- Genre: Factual entertainment, documentary
- Presented by: Annie Clayton
- Country of origin: United Kingdom
- Original language: English

Original release
- Network: BBC Two

= Bring Your Husband To Heel =

Bring Your Husband To Heel is a "hidden camera" documentary series produced by Talkback Thames and shown on BBC Two in 2005. The show featured a professional dog trainer, Annie Clayton, teaching women to use dog training techniques to improve the behaviour of their husbands. The men participating in the programme were told that they were actually taking part in a show about relationship roles.

The BBC received a large number of complaints about the show, with some claiming the show was "sexist, offensive and degrading", "grossly insulting", and "insulting to men and insulting the intelligence of women". The BBC claimed the series "plays on the long-standing stereotype of wives nagging husbands about their failings".

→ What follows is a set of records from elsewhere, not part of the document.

import Summits.ABC.StewartYu.PadicG3ParNA
import Summits.ABC.StewartYu.PadicG3ParNB
import Summits.ABC.StewartYu.RecordByNameV
import Summits.ABC.StewartYu.RecordOddMono
import HarnessLib

/-!
# The `𝔑`-threaded `p`-adic Gen-3 record `PadicG3ParN` — THE END RECORD BY NAME (`RecordOdd` at the `N`-END slots)

Support file (theorems only; no named facts). Cell `abc-stewartyu`, route `YuMatveevShapeRat`, crux `PadicCoreOddRat`
(stmt-ABC-20503); seat p1 (record owner). The `N`-twin of lp-1's `RecordByNameV.recordOddV` (p496268's family):
the record predicate `GenThreeFrameSpecOdd.RecordOdd (256^·) p n A Amax W D₀ S₀ X_f D` — exits (A), (B), (C) of
Nesterenko's END — for every END datum of the `N`-frame, `1 ≤ D₀ ≤ D₀N`, `S₀NV ≤ S₀`, `XsV ŜN ≤ 2·X_f + 1`,
`1 ≤ Dⱼ ≤ DN j`, through lp-1's generic `recordOdd_of_facts` with the v2 scalar facts and THREE substitutions:
the END degree scale `ρ₀ := K·N·LV/2^{ŜN}` (`< LgV/2^{n+23}`, `rhoN_lt`), the range scale `T := 2^{Ŝ′N−1}`
(`Ŝ′N = n+24+⌊log₂(KN)⌋`: `2^{n+22}K < T`, `T·⌈g⌉·XV < 2X_f+1`), and `D₀ ≤ D₀N ≤ D₀V`. The convention is the v2 one
(`N_q = K`, `½ ≤ θ₀`, `Amax ≤ 2ⁿΩ`, `1 ≤ Aⱼ`) and `gⁿ ≤ K` now holds at EVERY `m` (`pow_g_le_K`, `PadicG3ParNB`), so the
END instance `recordOddN_end` needs no branch hypothesis:
`RecordOdd (256^·) p n P.A P.Amax P.W D₀N S₀NV ⌊2ⁿ·XsV ŜN/(2(n+1))⌋ DN` for `p ≥ 3`, `K₀ ≥ p − 1`.

## References
* [Nesterenko2003] Yu. V. Nesterenko, LNM 1819 (2003) — §5.2 (5.5), (5.12)–(5.22), Lemmas 5.3–5.4.
* [Yu2013] K. Yu, Acta Math. 211 (2013) — §3.1.
-/

noncomputable section

open Finset Real Nat

namespace Summit.ABC.StewartYu

namespace PadicG3ParN

open PadicG3Par (Cb cM cG Cb_pos Cb_le sixtyfour_le_Cb)
open Summit.ABC.StewartYu.RecordExitsNumeric
open Summit.ABC.StewartYu.GenThreeFrameSpecOdd (RecordOdd)

variable {n : ℕ} (P : PadicG3ParN n)

/-! ### The END degree scale `ρ₀ = K·N·LV/2^{ŜN}` and the range at depth `ŜN` -/

/-- `K·N·LV/2^{ŜN} < LgV/2^{n+23}`. [cite: Nesterenko2003, §5.2 (5.17)] -/
theorem rhoN_lt : (P.K : ℝ) * P.N * P.LV / 2 ^ P.SdN < (P.LgV : ℝ) / 2 ^ (n + 23) := by
  have hS : (2 : ℝ) ^ (n + 23) * (P.K * P.N) * 2 ^ P.lgg < 2 ^ P.SdN := by exact_mod_cast P.lt_two_pow_SdN
  have hKN : (0 : ℝ) < P.K * P.N := mul_pos P.K_pos P.N_pos
  have hL : (0 : ℝ) < P.LgV := by linarith [P.one_le_LgV]
  have hLV : (P.LV : ℝ) ≤ 2 ^ P.lgg * P.LgV :=
    calc (P.LV : ℝ) ≤ P.g * P.LgV := P.LV_le_g_mul_LgV
      _ ≤ 2 ^ P.lgg * P.LgV := mul_le_mul_of_nonneg_right P.g_le_two_pow_lgg hL.le
  rw [div_lt_div_iff₀ (by positivity) (by positivity)]
  have h1 : ((P.K : ℝ) * P.N) * P.LV * 2 ^ (n + 23) ≤ ((P.K : ℝ) * P.N) * (2 ^ P.lgg * P.LgV) * 2 ^ (n + 23) :=
    mul_le_mul_of_nonneg_right (mul_le_mul_of_nonneg_left hLV hKN.le) (by positivity)
  calc (P.K : ℝ) * P.N * P.LV * 2 ^ (n + 23) = ((P.K : ℝ) * P.N) * P.LV * 2 ^ (n + 23) := by ring
    _ ≤ ((P.K : ℝ) * P.N) * (2 ^ P.lgg * P.LgV) * 2 ^ (n + 23) := h1
    _ = P.LgV * (2 ^ (n + 23) * (P.K * P.N) * 2 ^ P.lgg) := by ring
    _ < P.LgV * 2 ^ P.SdN := mul_lt_mul_of_pos_left hS hL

Ofcom later ruled that the show was not sexist: "It was clear from the context that the programme was not seriously proposing a demeaning view of men."

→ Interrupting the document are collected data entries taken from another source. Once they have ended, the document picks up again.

/-
Copyright (c) 2026 the pub-hodgecm-mathlib formalisation cell (harness21).  Prover seat hodgecm-mathlib-LH4-p09 (g2), req620 Track A «(D-RAM) FOUR-FRAME» squad
(heir LEAD F0P3a-plan lineage; dealer LH4-plan lineage WORD #14; MS ROAD A, Stage B brick B5₂ (i) — the TYPE-2 twin of ★ p855737 `F0P3cDyRamDiagonalGluedTubeCriterion`).  2026-09-04.
-/
import Summits.HodgeConjecture.HodgeConjecture.Theorems.F0P3cDyRamDiagonalGluedTubeCriterion  -- ★ p855737: `formCongr_hnf_diagonal`, `det_coe_hnf`, `det_formCongr_diagonal`, `single_two_mem_latt_hnf_iff`, `isIntMatrix_of_fin_three`; brings ★ `isVertexLattice_latt_iff_of_v`, `latt_hnf_le_stdLattice`, `scaleLattice_dualLatt_le_of_isVertexLattice`
import Summits.HodgeConjecture.HodgeConjecture.Theorems.F0P3cDyRamDiagonalStrataDefs         -- ★ p855793 ED. 2: `IsTypeTwoPolarisable`
import Literature.NumberTheory.Automorphic.UnitaryThreeLevelTwoCongruence                     -- ★ `v_sub_le_of_le`, `v_mul_le_of_le_one_of_le`, `v_mul_le_of_le_of_le_one`
import HarnessLib

/-!
# Crux `H413`, MS ROAD A, STAGE B brick B5₂ (i): «GLUED TUBE STRATA, TYPE 2 — THE POLARISABILITY CRITERION (R)»

Cell `hodgecm-mathlib` (D-0151), FLOOR 0, crux item H413 = `stmt-HodgeConjecture-24833`; lane `--supports stmt-HodgeConjecture-24833 --as helper` (count-neutral).  THEOREMS ONLY.
LH4-p10 (g2) MEMO v2.1 §T2.3 (`F0/P3c/LH4/LH4-p10/g2/MEMO-stableLaw-finite.v2.1-type2.LH4p10g2.md`) and LH4-p04 (g2) CENSUS-B3type2 §1: in the TYPE-2 stable count `N₂ = [k]_q` the lattices of
the glued stratum `G₁(2ρ+1, s)` (`s` even) are `M = latt V`, `V = (1 0 0; x ϖ^ρ 0; xζ + y″ ϖ^ρζ ϖ^{2ρ+1+s})` with units `x, ζ` and `|y″| = |ϖ|^s` — the type-0 glued frame of
★ p855737 with the LAST EXPONENT ONE LARGER.  THIS FILE: such an `M` is TYPE-2 POLARISABLE (a type-2 vertex lattice for SOME `σ`-fixed non-degenerate diagonal form `diag D`,
★ `IsTypeTwoPolarisable` of the Stage B defs leaf `F0P3cDyRamDiagonalStrataDefs` ED. 2) **iff (R): `ζ·σ(y″)∕σ(x)` is congruent to a `σ`-fixed element modulo `𝔭^{ρ+s}`** — the SAME
letters as the type-0 criterion of ★ p855737 at `2t = s`.  With `G = (σV)ᵀ·diag D·V`, type 2 means: `G` integral, `ϖ·G⁻¹` integral, `|det G| = |ϖ|²` (★ `isVertexLattice_latt_iff_of_v`).
* `isIntMatrix_smul_inv_fin_three` — §1: a `3 × 3` matrix with `|det| = |ϖ|²`, integral upper-left `2 × 2` block of RANK ONE (`g₀₀g₁₁ = g₀₁g₁₀`) and all other entries in `𝔭`
  has `ϖ·G⁻¹` integral (the nine cofactors lie in `𝔭`; `Matrix.adjugate_fin_three`).
* `exists_fixed_of_isTypeTwoPolarisable_latt_hnf_glued` — §2: polarisable ⟹ (R): `ϖ·D₂⁻¹e₃ ∈ ϖM^♯ ⊆ M` pins `|D₂|⁻¹ ≤ |ϖ|^{2ρ+s}`, then the Gram entry `G₀₁ = ϖ^ρ·D₂·(ζσy″ − σx·f)`
  with the FIXED `f = −(D₁ + D₂Nζ)∕D₂` is integral — which is (R).
* `isVertexLattice_two_latt_hnf_glued_explicit` ∕ `isTypeTwoPolarisable_latt_hnf_glued_of` — §3: (R) ⟹ polarisable, by the explicit fixed form `D = (N(A)∕E − NxD₁ − NyD₂, −P(Nζ + f), P)`, `P = π₀^{−(ρ+s∕2)}`, `π₀ = ϖσϖ`,
  `E = D₁ + NζD₂ = −Pf`, `A = P(ζσy″ − σx·f)`: then `G₀₁ = ϖ^ρA`, `G₁₀ = σ(ϖ^ρ)σA`, `G₁₁ = N(ϖ^ρ)E` (a unit), `G₀₀ = N(A)∕E` so that `G₀₀G₁₁ = G₀₁G₁₀` EXACTLY; `|D₀| = |ϖ|^{−2ρ}`
  by the wild trace bound, whence `|det G| = |ϖ|²`.
* **`isTypeTwoPolarisable_latt_hnf_glued_iff`** — §4: the criterion (`ρ ≥ 1`, `s` even `≥ 2`).
* The `ρ = 0` stratum `G₁(1, s)` (frame `(1 0 0; 0 1 0; y″ ζ ϖ^{1+s})`) is polarisable UNCONDITIONALLY — companion file `F0P3cDyRamDiagonalGluedTubeCriterionTypeTwoZero`.
HONEST LABEL.  Count-neutral; the census laws stay PROVER TARGETS until the MS assembly lands; `HC_CM` is proved only modulo the 7 printed citations (2 remaining named inputs:
hLiu418 = `stmt-HodgeConjecture-24832`, h413 = `stmt-HodgeConjecture-24833`) until rung 0 closes.

## References
* [Jacobowitz1962] R. Jacobowitz, *Hermitian forms over local fields*, Amer. J. Math. 84 (1962), §4, §7 (Gram matrices, modular lattices, dual bases).
* [Kottwitz1986BaseChangeUnits] R. Kottwitz, *Base change for unit elements of Hecke algebras*, Compositio Math. 60 (1986), §1 pp. 240–241 (fixed-lattice counting).
* [Serre1980Trees] J.-P. Serre, *Trees*, Springer (1980), Ch. II §1.1 (lattices `g·𝒪^N`, Hermite normal form).
-/

set_option autoImplicit false

noncomputable section

namespace Summit.HodgeConjecture.HodgeConjecture.Cruxes.H413.F0P3cDyRamDiagonalGluedTubeCriterionTypeTwo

In the Evening Standard, the TV critic Victor Lewis-Smith described the programme as "brainless dross", criticized the BBC for commissioning the series and said that "you'd have to have an IQ commensurate with your shoe size to find this old boot [Clayton] entertaining". Garry Bushell listed it as the worst new show of 2005 in a column in The People.

According to a report in October 2007 in Cape Times, the show also aired in South Africa on BBC Prime.